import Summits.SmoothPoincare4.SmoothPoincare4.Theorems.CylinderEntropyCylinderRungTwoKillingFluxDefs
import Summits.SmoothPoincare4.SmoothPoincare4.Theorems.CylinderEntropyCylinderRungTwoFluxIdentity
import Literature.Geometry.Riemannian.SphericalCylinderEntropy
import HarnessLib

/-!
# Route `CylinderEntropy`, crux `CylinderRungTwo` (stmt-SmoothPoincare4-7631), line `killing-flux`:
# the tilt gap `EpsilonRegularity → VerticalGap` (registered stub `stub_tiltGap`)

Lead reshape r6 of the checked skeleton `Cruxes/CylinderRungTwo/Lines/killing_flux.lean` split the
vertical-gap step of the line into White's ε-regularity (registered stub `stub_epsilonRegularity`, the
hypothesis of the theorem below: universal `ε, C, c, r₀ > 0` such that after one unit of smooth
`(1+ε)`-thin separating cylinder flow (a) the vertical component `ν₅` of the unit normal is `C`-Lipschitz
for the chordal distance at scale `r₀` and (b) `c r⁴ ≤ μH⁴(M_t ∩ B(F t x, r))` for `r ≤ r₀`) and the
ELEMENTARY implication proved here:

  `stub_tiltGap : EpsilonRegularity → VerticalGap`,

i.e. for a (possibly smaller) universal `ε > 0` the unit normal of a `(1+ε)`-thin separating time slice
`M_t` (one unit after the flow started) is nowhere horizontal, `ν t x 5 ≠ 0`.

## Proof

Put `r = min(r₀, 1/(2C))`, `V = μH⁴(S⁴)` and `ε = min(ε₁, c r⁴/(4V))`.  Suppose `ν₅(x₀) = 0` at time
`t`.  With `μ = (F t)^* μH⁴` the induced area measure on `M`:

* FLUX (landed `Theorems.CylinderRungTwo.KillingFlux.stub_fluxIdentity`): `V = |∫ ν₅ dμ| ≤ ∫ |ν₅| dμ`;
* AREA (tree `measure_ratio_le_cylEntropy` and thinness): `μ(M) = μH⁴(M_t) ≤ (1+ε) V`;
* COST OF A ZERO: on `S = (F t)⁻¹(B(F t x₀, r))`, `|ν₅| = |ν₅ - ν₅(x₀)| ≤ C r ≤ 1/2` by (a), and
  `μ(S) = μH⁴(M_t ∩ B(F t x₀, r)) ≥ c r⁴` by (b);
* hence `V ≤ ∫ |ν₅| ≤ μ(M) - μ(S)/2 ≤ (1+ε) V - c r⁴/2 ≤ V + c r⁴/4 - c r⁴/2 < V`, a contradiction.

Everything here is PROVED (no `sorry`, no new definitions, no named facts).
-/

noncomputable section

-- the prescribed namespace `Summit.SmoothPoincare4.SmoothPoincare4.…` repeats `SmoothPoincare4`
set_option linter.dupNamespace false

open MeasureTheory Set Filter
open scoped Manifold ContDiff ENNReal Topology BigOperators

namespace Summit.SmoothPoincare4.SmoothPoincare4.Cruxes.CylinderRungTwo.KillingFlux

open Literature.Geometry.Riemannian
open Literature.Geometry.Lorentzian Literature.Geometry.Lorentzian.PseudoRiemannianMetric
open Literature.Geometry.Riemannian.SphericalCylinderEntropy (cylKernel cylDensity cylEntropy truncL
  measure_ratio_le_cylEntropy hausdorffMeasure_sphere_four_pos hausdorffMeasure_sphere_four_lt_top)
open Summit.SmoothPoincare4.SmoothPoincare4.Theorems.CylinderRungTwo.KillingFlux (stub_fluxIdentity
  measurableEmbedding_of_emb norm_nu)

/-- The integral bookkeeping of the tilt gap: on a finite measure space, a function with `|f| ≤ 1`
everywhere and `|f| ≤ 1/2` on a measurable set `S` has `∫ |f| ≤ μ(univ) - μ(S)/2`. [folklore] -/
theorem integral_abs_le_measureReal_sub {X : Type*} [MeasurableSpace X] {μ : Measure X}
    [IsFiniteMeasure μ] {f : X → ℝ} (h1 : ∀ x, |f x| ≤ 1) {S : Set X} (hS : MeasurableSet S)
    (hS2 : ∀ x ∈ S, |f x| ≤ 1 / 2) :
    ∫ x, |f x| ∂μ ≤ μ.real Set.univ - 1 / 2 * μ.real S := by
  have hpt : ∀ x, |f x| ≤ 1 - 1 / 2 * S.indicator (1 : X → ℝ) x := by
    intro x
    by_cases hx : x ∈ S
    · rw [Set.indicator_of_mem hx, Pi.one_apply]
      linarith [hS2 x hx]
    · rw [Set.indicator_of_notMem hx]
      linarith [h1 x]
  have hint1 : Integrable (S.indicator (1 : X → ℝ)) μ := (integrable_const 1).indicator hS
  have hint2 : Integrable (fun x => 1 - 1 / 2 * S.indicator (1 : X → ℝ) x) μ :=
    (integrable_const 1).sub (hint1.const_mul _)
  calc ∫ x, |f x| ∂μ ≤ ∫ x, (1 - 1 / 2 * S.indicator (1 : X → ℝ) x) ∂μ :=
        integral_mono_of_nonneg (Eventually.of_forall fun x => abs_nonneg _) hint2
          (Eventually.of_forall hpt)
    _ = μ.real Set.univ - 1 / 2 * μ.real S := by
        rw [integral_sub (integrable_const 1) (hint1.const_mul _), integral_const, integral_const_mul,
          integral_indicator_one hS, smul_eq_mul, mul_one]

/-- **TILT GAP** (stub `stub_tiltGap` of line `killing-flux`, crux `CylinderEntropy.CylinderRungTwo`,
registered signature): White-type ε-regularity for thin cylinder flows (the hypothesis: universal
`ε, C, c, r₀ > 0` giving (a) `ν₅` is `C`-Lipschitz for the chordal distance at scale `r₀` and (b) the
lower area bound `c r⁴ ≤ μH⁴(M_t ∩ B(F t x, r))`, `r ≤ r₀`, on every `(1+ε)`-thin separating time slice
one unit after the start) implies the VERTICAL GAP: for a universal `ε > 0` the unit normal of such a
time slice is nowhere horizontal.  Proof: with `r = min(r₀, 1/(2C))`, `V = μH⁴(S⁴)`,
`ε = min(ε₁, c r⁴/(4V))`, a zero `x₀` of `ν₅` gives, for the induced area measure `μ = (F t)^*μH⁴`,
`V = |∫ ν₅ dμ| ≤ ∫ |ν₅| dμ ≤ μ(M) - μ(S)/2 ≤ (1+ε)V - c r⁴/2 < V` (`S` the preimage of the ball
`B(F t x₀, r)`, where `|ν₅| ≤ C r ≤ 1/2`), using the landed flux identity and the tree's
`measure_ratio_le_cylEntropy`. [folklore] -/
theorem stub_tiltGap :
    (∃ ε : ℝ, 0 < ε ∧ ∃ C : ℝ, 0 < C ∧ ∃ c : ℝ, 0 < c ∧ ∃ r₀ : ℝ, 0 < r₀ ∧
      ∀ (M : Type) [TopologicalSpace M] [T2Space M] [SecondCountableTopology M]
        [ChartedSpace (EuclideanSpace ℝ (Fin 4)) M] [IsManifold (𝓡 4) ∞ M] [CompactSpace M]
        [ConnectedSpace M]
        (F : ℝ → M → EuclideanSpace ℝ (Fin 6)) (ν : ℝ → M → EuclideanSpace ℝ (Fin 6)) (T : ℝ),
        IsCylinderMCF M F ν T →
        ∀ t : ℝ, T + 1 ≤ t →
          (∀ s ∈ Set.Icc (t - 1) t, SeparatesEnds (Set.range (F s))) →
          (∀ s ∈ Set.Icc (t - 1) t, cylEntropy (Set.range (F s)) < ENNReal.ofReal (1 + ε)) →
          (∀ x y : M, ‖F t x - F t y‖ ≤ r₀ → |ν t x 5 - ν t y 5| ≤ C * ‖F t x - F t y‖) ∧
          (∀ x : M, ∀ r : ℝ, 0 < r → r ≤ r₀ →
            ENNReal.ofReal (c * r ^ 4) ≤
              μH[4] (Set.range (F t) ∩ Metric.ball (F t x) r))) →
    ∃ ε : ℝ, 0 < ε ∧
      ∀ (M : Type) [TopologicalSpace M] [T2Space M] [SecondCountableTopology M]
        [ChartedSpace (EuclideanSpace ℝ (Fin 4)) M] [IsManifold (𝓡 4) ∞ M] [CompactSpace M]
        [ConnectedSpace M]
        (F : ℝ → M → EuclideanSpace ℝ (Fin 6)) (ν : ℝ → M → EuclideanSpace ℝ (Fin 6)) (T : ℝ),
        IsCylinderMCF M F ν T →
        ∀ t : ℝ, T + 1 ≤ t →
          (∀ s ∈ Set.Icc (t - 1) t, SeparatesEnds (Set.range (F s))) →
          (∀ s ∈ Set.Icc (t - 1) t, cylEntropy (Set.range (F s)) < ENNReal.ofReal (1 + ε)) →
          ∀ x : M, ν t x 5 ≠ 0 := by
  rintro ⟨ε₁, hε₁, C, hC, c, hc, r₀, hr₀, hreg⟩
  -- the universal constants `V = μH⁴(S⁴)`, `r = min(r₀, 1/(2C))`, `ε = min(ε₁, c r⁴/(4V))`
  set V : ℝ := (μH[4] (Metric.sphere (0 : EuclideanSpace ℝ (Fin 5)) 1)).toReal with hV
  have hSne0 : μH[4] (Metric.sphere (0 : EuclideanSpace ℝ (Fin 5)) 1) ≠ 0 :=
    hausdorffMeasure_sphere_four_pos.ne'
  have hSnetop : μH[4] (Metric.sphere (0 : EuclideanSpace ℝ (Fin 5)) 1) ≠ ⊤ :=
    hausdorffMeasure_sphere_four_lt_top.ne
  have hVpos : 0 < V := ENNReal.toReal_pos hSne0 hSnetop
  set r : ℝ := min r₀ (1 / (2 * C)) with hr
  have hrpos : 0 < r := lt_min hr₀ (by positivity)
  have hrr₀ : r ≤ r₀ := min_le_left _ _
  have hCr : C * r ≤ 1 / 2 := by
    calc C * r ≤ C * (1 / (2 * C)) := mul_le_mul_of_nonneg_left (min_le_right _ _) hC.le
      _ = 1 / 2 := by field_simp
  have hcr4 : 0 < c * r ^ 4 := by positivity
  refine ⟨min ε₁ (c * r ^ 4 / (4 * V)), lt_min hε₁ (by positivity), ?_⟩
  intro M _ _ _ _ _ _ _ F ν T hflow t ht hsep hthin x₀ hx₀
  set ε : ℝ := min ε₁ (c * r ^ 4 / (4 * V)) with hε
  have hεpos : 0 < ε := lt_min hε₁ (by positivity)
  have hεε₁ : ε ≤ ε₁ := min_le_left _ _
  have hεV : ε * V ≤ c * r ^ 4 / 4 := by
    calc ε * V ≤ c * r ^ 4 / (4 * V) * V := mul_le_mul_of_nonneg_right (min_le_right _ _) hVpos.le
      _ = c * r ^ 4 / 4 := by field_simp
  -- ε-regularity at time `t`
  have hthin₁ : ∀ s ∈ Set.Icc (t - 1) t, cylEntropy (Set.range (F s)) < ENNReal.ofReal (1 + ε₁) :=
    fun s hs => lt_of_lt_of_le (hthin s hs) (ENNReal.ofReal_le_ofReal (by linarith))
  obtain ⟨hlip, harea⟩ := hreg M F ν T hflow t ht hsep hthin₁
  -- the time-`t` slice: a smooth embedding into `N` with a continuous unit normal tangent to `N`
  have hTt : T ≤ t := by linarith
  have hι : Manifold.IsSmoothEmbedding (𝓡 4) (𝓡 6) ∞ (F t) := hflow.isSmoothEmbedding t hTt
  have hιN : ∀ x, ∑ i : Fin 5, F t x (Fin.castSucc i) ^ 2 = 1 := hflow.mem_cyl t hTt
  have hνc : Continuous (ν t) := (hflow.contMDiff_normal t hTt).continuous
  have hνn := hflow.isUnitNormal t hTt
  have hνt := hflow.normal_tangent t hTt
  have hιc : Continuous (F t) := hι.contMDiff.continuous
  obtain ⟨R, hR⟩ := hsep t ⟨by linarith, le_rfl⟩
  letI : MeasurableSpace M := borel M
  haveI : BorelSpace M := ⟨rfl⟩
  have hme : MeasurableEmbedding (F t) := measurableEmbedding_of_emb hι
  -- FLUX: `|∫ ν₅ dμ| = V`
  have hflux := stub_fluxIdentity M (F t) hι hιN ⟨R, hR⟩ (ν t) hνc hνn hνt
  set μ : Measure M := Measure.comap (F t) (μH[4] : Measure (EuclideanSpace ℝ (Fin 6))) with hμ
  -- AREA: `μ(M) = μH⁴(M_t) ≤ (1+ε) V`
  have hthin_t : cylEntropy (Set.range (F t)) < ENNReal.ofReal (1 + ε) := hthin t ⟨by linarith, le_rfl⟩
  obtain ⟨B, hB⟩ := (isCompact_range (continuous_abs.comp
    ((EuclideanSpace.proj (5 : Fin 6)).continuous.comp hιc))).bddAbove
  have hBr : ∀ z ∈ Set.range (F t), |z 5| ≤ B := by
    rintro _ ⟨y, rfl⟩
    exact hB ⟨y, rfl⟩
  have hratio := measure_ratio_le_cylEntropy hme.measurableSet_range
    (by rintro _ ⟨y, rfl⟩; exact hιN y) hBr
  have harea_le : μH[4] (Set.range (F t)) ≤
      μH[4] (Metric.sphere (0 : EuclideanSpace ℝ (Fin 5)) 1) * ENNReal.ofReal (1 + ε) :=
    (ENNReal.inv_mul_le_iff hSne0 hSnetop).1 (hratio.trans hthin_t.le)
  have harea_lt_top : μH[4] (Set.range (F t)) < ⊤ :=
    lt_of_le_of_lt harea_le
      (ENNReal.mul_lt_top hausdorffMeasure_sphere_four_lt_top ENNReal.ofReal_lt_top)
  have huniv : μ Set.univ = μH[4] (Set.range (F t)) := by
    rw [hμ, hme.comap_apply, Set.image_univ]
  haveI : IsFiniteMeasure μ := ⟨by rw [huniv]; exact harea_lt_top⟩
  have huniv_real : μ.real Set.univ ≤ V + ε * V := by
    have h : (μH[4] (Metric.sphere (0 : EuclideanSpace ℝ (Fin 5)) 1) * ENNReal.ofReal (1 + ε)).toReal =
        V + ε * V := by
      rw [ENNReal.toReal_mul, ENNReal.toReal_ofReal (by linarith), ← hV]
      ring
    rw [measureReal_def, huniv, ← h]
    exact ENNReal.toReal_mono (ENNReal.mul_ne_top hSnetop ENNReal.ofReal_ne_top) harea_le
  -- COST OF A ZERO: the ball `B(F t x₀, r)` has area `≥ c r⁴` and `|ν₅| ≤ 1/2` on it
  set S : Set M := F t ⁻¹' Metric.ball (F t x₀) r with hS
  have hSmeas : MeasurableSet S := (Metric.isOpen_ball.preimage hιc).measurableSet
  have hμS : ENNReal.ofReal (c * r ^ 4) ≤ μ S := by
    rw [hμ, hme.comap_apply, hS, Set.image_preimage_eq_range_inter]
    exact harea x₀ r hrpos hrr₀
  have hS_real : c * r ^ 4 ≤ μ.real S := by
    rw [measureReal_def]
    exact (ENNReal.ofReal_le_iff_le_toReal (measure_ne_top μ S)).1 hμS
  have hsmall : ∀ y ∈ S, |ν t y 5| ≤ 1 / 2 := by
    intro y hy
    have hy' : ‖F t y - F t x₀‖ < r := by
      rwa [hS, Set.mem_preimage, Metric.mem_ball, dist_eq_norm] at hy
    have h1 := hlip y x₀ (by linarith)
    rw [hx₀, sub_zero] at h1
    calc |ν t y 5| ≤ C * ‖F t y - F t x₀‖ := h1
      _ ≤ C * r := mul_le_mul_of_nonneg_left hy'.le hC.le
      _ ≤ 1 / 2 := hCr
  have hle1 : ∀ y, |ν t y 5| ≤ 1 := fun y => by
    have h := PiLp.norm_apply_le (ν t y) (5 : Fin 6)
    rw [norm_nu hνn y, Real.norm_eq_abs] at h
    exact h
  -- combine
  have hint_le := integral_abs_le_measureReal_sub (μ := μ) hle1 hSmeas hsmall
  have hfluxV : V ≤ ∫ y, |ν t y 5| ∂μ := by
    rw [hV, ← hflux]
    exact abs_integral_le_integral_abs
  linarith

:: Work order ::
Set down, from the entries above, exactly the lines from the one with "have hιc : Continuous" up to and including the one with "have hBr : ∀", and no other lines.

:: Answer to the problem ::
  have hιc : Continuous (F t) := hι.contMDiff.continuous
  obtain ⟨R, hR⟩ := hsep t ⟨by linarith, le_rfl⟩
  letI : MeasurableSpace M := borel M
  haveI : BorelSpace M := ⟨rfl⟩
  have hme : MeasurableEmbedding (F t) := measurableEmbedding_of_emb hι
  -- FLUX: `|∫ ν₅ dμ| = V`
  have hflux := stub_fluxIdentity M (F t) hι hιN ⟨R, hR⟩ (ν t) hνc hνn hνt
  set μ : Measure M := Measure.comap (F t) (μH[4] : Measure (EuclideanSpace ℝ (Fin 6))) with hμ
  -- AREA: `μ(M) = μH⁴(M_t) ≤ (1+ε) V`
  have hthin_t : cylEntropy (Set.range (F t)) < ENNReal.ofReal (1 + ε) := hthin t ⟨by linarith, le_rfl⟩
  obtain ⟨B, hB⟩ := (isCompact_range (continuous_abs.comp
    ((EuclideanSpace.proj (5 : Fin 6)).continuous.comp hιc))).bddAbove
  have hBr : ∀ z ∈ Set.range (F t), |z 5| ≤ B := by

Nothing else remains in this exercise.